I'm not sure how much I can help with this, since I don't have a windows machine to try this on. I think this might be best raised an issue over on the numba repository. @giovp, maybe you could look into more about how came across this?

lyciansarpedon commented 4 years ago

Here's what I got, @ivirshup:

print(adata_10x.X)

(0, 70) 1.0
  (0, 166)  1.0
  (0, 178)  2.0
  (0, 326)  1.0
  (0, 363)  1.0
  (0, 410)  1.0
  (0, 412)  1.0
  (0, 492)  41.0
  (0, 494)  1.0
  (0, 495)  1.0
  (0, 496)  1.0
  (0, 525)  1.0
  (0, 556)  2.0
  (0, 558)  6.0
  (0, 671)  1.0
  (0, 684)  1.0
  (0, 735)  1.0
  (0, 770)  1.0
  (0, 793)  1.0
  (0, 820)  1.0
  (0, 859)  2.0
  (0, 871)  1.0
  (0, 908)  15.0
  (0, 926)  1.0
  (0, 941)  1.0
  : :
  (2699, 31849) 1.0
  (2699, 31855) 1.0
  (2699, 31887) 1.0
  (2699, 31949) 2.0
  (2699, 31970) 2.0
  (2699, 32022) 17.0
  (2699, 32044) 1.0
  (2699, 32047) 2.0
  (2699, 32059) 1.0
  (2699, 32065) 1.0
  (2699, 32066) 1.0
  (2699, 32082) 1.0
  (2699, 32186) 1.0
  (2699, 32193) 1.0
  (2699, 32322) 1.0
  (2699, 32442) 1.0
  (2699, 32543) 1.0
  (2699, 32581) 1.0
  (2699, 32641) 1.0
  (2699, 32696) 3.0
  (2699, 32697) 1.0
  (2699, 32698) 7.0
  (2699, 32702) 1.0
  (2699, 32705) 1.0
  (2699, 32708) 3.0

I took a look over at the numba repository, any chance this is related to https://github.com/numba/numba/issues/4529 (i.e. #843 , which I somehow missed when I was looking through issues in this repository before I posted)?

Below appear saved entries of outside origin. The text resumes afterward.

import Summits.QuantumFields.BalabanUV.Beta.FP.EffFormTower
import Summits.QuantumFields.BalabanUV.Beta.FP.NestedStepLawSliced
import Summits.QuantumFields.BalabanUV.Beta.FP.NestedStepLawJetsCorner
import Summits.QuantumFields.BalabanUV.Beta.FP.KKTCornerReduction

/-!
# `BalabanUV.Beta.FP.NestedLegTransport` — road «FP» (binder row D1), ROUTE T, R-FP-59 (3) «the coarse leg's ff block vs `Q₁₀·Γ_N·Q₁₀ᵀ`» (LEG-T), NESTED SLICE:
# **THE `Q₁`-SANDWICH OF THE NESTED-SLICED ONE-SHOT FLUCTUATION COVARIANCE IS THE COARSE SLICED SYSTEM's FLUCTUATION COVARIANCE, WITH THE BLOCK TERM IN PLACE**

HONEST DEPENDENCY (page 1, mandatory): continuum YM on T⁴ ⇐ BetaPertH ∧ nine spine estimates (0/9 proved); BetaPertH ⇐ (D1) ∧ (D4) ∧ CAP+tail;
G-an2-4 gates asym, D1 and NE2/3/4.  HONEST FRAMING (cell contract, verbatim): «discharging `BetaPertH` makes Bałaban's UV stability UNCONDITIONAL —
a real constructive-QFT result; it is NOT the continuum limit and NOT the Clay problem.»  ABSOLUTE RULE (cell charter, verbatim): «No internally-minted
statement may enter as a cited fact. Every hypothesis is either kernel-proved in this package or a verbatim quotation of a PUBLISHED theorem with page
reference. The manuscript(s) under audit are NOT citable for their own disputed steps — they are the thing under adjudication; programme-internal
(2001/route/tribunal) claims are never citable.»

WHY (RULING R-FP-59 (3) of the road «FP» OWNER d1-p3 g23; the OWNER g24's ANSWER to Q-leaf05-g34-1 [D1P3-G24-W2]: «THE NESTED BRANCH — J17 IS THE WHOLE LETTER»).
With the order-1 companion pair `(Λ₁ᴺ, Λ₁ᴳ)` riding in the generic door's `G`-slots, the nested factorisation behind the door (`NestedStepLawJetsCorner` lineage,
after the door's own slice exchange `NestedStepLawOneShotJets.secondVar_kkt_slice_change_jets_of_range`) matches the companion's bubble and cross terms through the
identity `Q₁ · Γ_N · Q₁ᵀ = Γ_G` for the NESTED-sliced composite system — the abstract content of this file; its torus faces are this lineage's (T-INV) letters
(`RelInvPeriodisedOneShot.torus_flucCov_eq_oneShot_of_relInv`, `RelInvPeriodisedCombMinOp.torus_flucCov_eq_comb`) read right to left, consequences not typed here.

WHAT ([folklore] block-matrix bookkeeping BY NAME over an2's `CompositionSingular` (`flucCov_compForm` — `Γ_N = Γ_F + I·Γ♯·L` —, `mul_flucCov`, `mul_minOp`,
`minOpL_mul_transpose`, `isUnit_det_kkt_compForm`) and the road's pinning plumbing (`EffFormTower.flucCov_killRows`, `NestedStepLawSliced.nestedSlice_mul_fromRows ∕
compForm_fromRows_blockDiag`, `NestedStepLawJetsCorner.toBlocks₁₁_add_blockDiag`, `KKTCornerReduction.det_kkt_killRows`); no `def`, no `def … : Prop`, nothing cited,
0 sorry; abstract `H Q₁ τ₁ G Q₂ τ₂` over ℝ with p308750's ∕ U21's `hS h1 h2` VERBATIM): `rows_mul_flucCov_nested_mul_transpose`
(`[Q₁;τ₁]·Γ_N·[Q₁;τ₁]ᵀ = flucCov (S + (G ⊕ 0)) [[Q₂;τ₂],0;0,1]`), **`leg_transport_nested`** (`Q₁·Γ_N·Q₁ᵀ = flucCov (S₁₁ + G) [Q₂;τ₂]`), `slice_mul_flucCov_nested` (`τ₁·Γ_N = 0`),
`Γ_N := flucCov (H + Q₁ᵀGQ₁) [[Q₂Q₁; τ₂Q₁]; τ₁]`.  NOT HERE: the big-comb slice (not wanted — the door exchanges the slices itself), any torus object, any value.
Discharges NO binder of row D1; 0 estimates; 0∕4 row-D1 binders (hW, hR, D1Tel, D1Rep); NOT (J-a), NOT (T-ID), NOT SDF, NOT D1, NOT BetaPertH, NOT continuum, NOT Clay.
«not in print; our bookkeeping».  Unit `b2b-balaban-beta-d1-formalise-leaf-05` (gen 34; probe J17 a83f051b8632258d), 2026-08-23; no existing file touched.
-/

namespace Summit.QuantumFields.BalabanUV.Beta.FP.NestedLegTransport

open Matrix
open Literature.MathematicalPhysics.QuantumFieldTheory.Balaban1983to89.Beta.Composition (kkt compForm)
open Literature.MathematicalPhysics.QuantumFieldTheory.Balaban1983to89.Beta.CompositionSingular
  (effForm flucCov minOp minOpL flucCov_compForm mul_flucCov mul_minOp minOpL_mul_transpose)
open Summit.QuantumFields.BalabanUV.Beta.FP.EffFormTower (flucCov_killRows)
open Summit.QuantumFields.BalabanUV.Beta.FP.NestedStepLawSliced (nestedSlice_mul_fromRows compForm_fromRows_blockDiag)
open Summit.QuantumFields.BalabanUV.Beta.FP.NestedStepLawJetsCorner (toBlocks₁₁_add_blockDiag)
open Summit.QuantumFields.BalabanUV.Beta.FP.KKTCornerReduction (det_kkt_killRows)

variable {ν μ κ ρ₁ ρ₂ : Type*} [Fintype ν] [Fintype μ] [Fintype κ] [Fintype ρ₁] [Fintype ρ₂]
  [DecidableEq ν] [DecidableEq μ] [DecidableEq κ] [DecidableEq ρ₁] [DecidableEq ρ₂]

/-- **LEG-T, full rows**: `[Q₁;τ₁] · Γ_N · [Q₁;τ₁]ᵀ = flucCov (S + (G ⊕ 0)) [[Q₂;τ₂],0;0,1]` (an2's telescoping `Γ_N = Γ_F + I·Γ♯·L` with
`[Q₁;τ₁]·Γ_F = 0`, `[Q₁;τ₁]·I = 1`, `L·[Q₁;τ₁]ᵀ = 1`). -/
theorem rows_mul_flucCov_nested_mul_transpose (H : Matrix ν ν ℝ) (Q₁ : Matrix μ ν ℝ) (τ₁ : Matrix ρ₁ ν ℝ) (G : Matrix μ μ ℝ)
    (Q₂ : Matrix κ μ ℝ) (τ₂ : Matrix ρ₂ μ ℝ) {S : Matrix (μ ⊕ ρ₁) (μ ⊕ ρ₁) ℝ} (hS : effForm H (fromRows Q₁ τ₁) = S)
    (h1 : (kkt H (fromRows Q₁ τ₁)).det ≠ 0) (h2 : (kkt (S.toBlocks₁₁ + G) (fromRows Q₂ τ₂)).det ≠ 0) :
    fromRows Q₁ τ₁ * flucCov (H + Q₁ᵀ * G * Q₁) (fromRows (fromRows (Q₂ * Q₁) (τ₂ * Q₁)) τ₁) * (fromRows Q₁ τ₁)ᵀ
      = flucCov (S + fromBlocks G (0 : Matrix μ ρ₁ ℝ) (0 : Matrix ρ₁ μ ℝ) (0 : Matrix ρ₁ ρ₁ ℝ))
          (fromBlocks (fromRows Q₂ τ₂) (0 : Matrix (κ ⊕ ρ₂) ρ₁ ℝ) (0 : Matrix ρ₁ μ ℝ) (1 : Matrix ρ₁ ρ₁ ℝ)) := by
  have h1' : IsUnit (kkt H (fromRows Q₁ τ₁)).det := isUnit_iff_ne_zero.2 h1
  have h2' : IsUnit (kkt (effForm H (fromRows Q₁ τ₁) + fromBlocks G (0 : Matrix μ ρ₁ ℝ) (0 : Matrix ρ₁ μ ℝ) (0 : Matrix ρ₁ ρ₁ ℝ))
      (fromBlocks (fromRows Q₂ τ₂) (0 : Matrix (κ ⊕ ρ₂) ρ₁ ℝ) (0 : Matrix ρ₁ μ ℝ) (1 : Matrix ρ₁ ρ₁ ℝ))).det := by
    rw [hS, isUnit_iff_ne_zero, det_kkt_killRows, toBlocks₁₁_add_blockDiag]
    exact mul_ne_zero (pow_ne_zero _ (by norm_num)) h2
  rw [← compForm_fromRows_blockDiag H Q₁ τ₁ G, ← nestedSlice_mul_fromRows Q₂ τ₂ Q₁ τ₁, flucCov_compForm _ _ _ _ h1' h2',
    Matrix.mul_add, Matrix.add_mul, ← Matrix.mul_assoc, ← Matrix.mul_assoc, mul_flucCov _ _ h1', Matrix.zero_mul, zero_add,
    mul_minOp _ _ h1', Matrix.one_mul, Matrix.mul_assoc, minOpL_mul_transpose _ _ h1', Matrix.mul_one, hS]

/-- **LEG-T — THE COARSE LEG's ff BLOCK IS THE `Q₁`-SANDWICH OF THE ONE-SHOT FLUCTUATION COVARIANCE** (nested slice):
`Q₁ · flucCov (H + Q₁ᵀGQ₁) [[Q₂Q₁; τ₂Q₁]; τ₁] · Q₁ᵀ = flucCov (S₁₁ + G) [Q₂; τ₂]`. -/
theorem leg_transport_nested (H : Matrix ν ν ℝ) (Q₁ : Matrix μ ν ℝ) (τ₁ : Matrix ρ₁ ν ℝ) (G : Matrix μ μ ℝ)
    (Q₂ : Matrix κ μ ℝ) (τ₂ : Matrix ρ₂ μ ℝ) {S : Matrix (μ ⊕ ρ₁) (μ ⊕ ρ₁) ℝ} (hS : effForm H (fromRows Q₁ τ₁) = S)
    (h1 : (kkt H (fromRows Q₁ τ₁)).det ≠ 0) (h2 : (kkt (S.toBlocks₁₁ + G) (fromRows Q₂ τ₂)).det ≠ 0) :
    Q₁ * flucCov (H + Q₁ᵀ * G * Q₁) (fromRows (fromRows (Q₂ * Q₁) (τ₂ * Q₁)) τ₁) * Q₁ᵀ = flucCov (S.toBlocks₁₁ + G) (fromRows Q₂ τ₂) := by
  have h := rows_mul_flucCov_nested_mul_transpose H Q₁ τ₁ G Q₂ τ₂ hS h1 h2
  have h2'' : IsUnit (kkt ((S + fromBlocks G (0 : Matrix μ ρ₁ ℝ) (0 : Matrix ρ₁ μ ℝ) (0 : Matrix ρ₁ ρ₁ ℝ)).toBlocks₁₁) (fromRows Q₂ τ₂)).det := by
    rw [toBlocks₁₁_add_blockDiag, isUnit_iff_ne_zero]; exact h2
  have hb := flucCov_killRows (S + fromBlocks G (0 : Matrix μ ρ₁ ℝ) (0 : Matrix ρ₁ μ ℝ) (0 : Matrix ρ₁ ρ₁ ℝ)) (fromRows Q₂ τ₂) h2''
  rw [toBlocks₁₁_add_blockDiag] at hb
  rw [← hb, ← h]
  ext i i'
  simp only [Matrix.toBlocks₁₁, Matrix.of_apply, Matrix.mul_apply, Matrix.transpose_apply, Matrix.fromRows_apply_inl]

/-- **THE FINE SLICE ROWS SEE NO ONE-SHOT FLUCTUATION**: `τ₁ · flucCov (H + Q₁ᵀGQ₁) [[Q₂Q₁; τ₂Q₁]; τ₁] = 0` (they are rows of the slice). -/
theorem slice_mul_flucCov_nested (H : Matrix ν ν ℝ) (Q₁ : Matrix μ ν ℝ) (τ₁ : Matrix ρ₁ ν ℝ) (G : Matrix μ μ ℝ)
    (Q₂ : Matrix κ μ ℝ) (τ₂ : Matrix ρ₂ μ ℝ) {S : Matrix (μ ⊕ ρ₁) (μ ⊕ ρ₁) ℝ} (hS : effForm H (fromRows Q₁ τ₁) = S)
    (h1 : (kkt H (fromRows Q₁ τ₁)).det ≠ 0) (h2 : (kkt (S.toBlocks₁₁ + G) (fromRows Q₂ τ₂)).det ≠ 0) :
    τ₁ * flucCov (H + Q₁ᵀ * G * Q₁) (fromRows (fromRows (Q₂ * Q₁) (τ₂ * Q₁)) τ₁) = 0 := by
  have h1' : IsUnit (kkt H (fromRows Q₁ τ₁)).det := isUnit_iff_ne_zero.2 h1
  have h2' : IsUnit (kkt (effForm H (fromRows Q₁ τ₁) + fromBlocks G (0 : Matrix μ ρ₁ ℝ) (0 : Matrix ρ₁ μ ℝ) (0 : Matrix ρ₁ ρ₁ ℝ))
      (fromBlocks (fromRows Q₂ τ₂) (0 : Matrix (κ ⊕ ρ₂) ρ₁ ℝ) (0 : Matrix ρ₁ μ ℝ) (1 : Matrix ρ₁ ρ₁ ℝ))).det := by
    rw [hS, isUnit_iff_ne_zero, det_kkt_killRows, toBlocks₁₁_add_blockDiag]
    exact mul_ne_zero (pow_ne_zero _ (by norm_num)) h2
  have hN : IsUnit (kkt (H + Q₁ᵀ * G * Q₁) (fromRows (fromRows (Q₂ * Q₁) (τ₂ * Q₁)) τ₁)).det := by
    rw [← compForm_fromRows_blockDiag H Q₁ τ₁ G, ← nestedSlice_mul_fromRows Q₂ τ₂ Q₁ τ₁]
    exact Literature.MathematicalPhysics.QuantumFieldTheory.Balaban1983to89.Beta.CompositionSingular.isUnit_det_kkt_compForm _ _ _ _ h1' h2'
  have hrow := mul_flucCov _ _ hN
  ext r j
  have := congrFun (congrFun hrow (Sum.inr r)) j
  simpa only [Matrix.mul_apply, Matrix.fromRows_apply_inr, Matrix.zero_apply] using this

end Summit.QuantumFields.BalabanUV.Beta.FP.NestedLegTransport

ivirshup commented 4 years ago

Ah, sorry, looks like I meant to say print(repr(adata.X)).

I think the specific bug in that previous issue was fixed, but this seems kinda related in that it's windows and 32 bit numbers.

ivirshup commented 4 years ago

Overall, I think you should open an issue on numba for this. Please tag me if you do!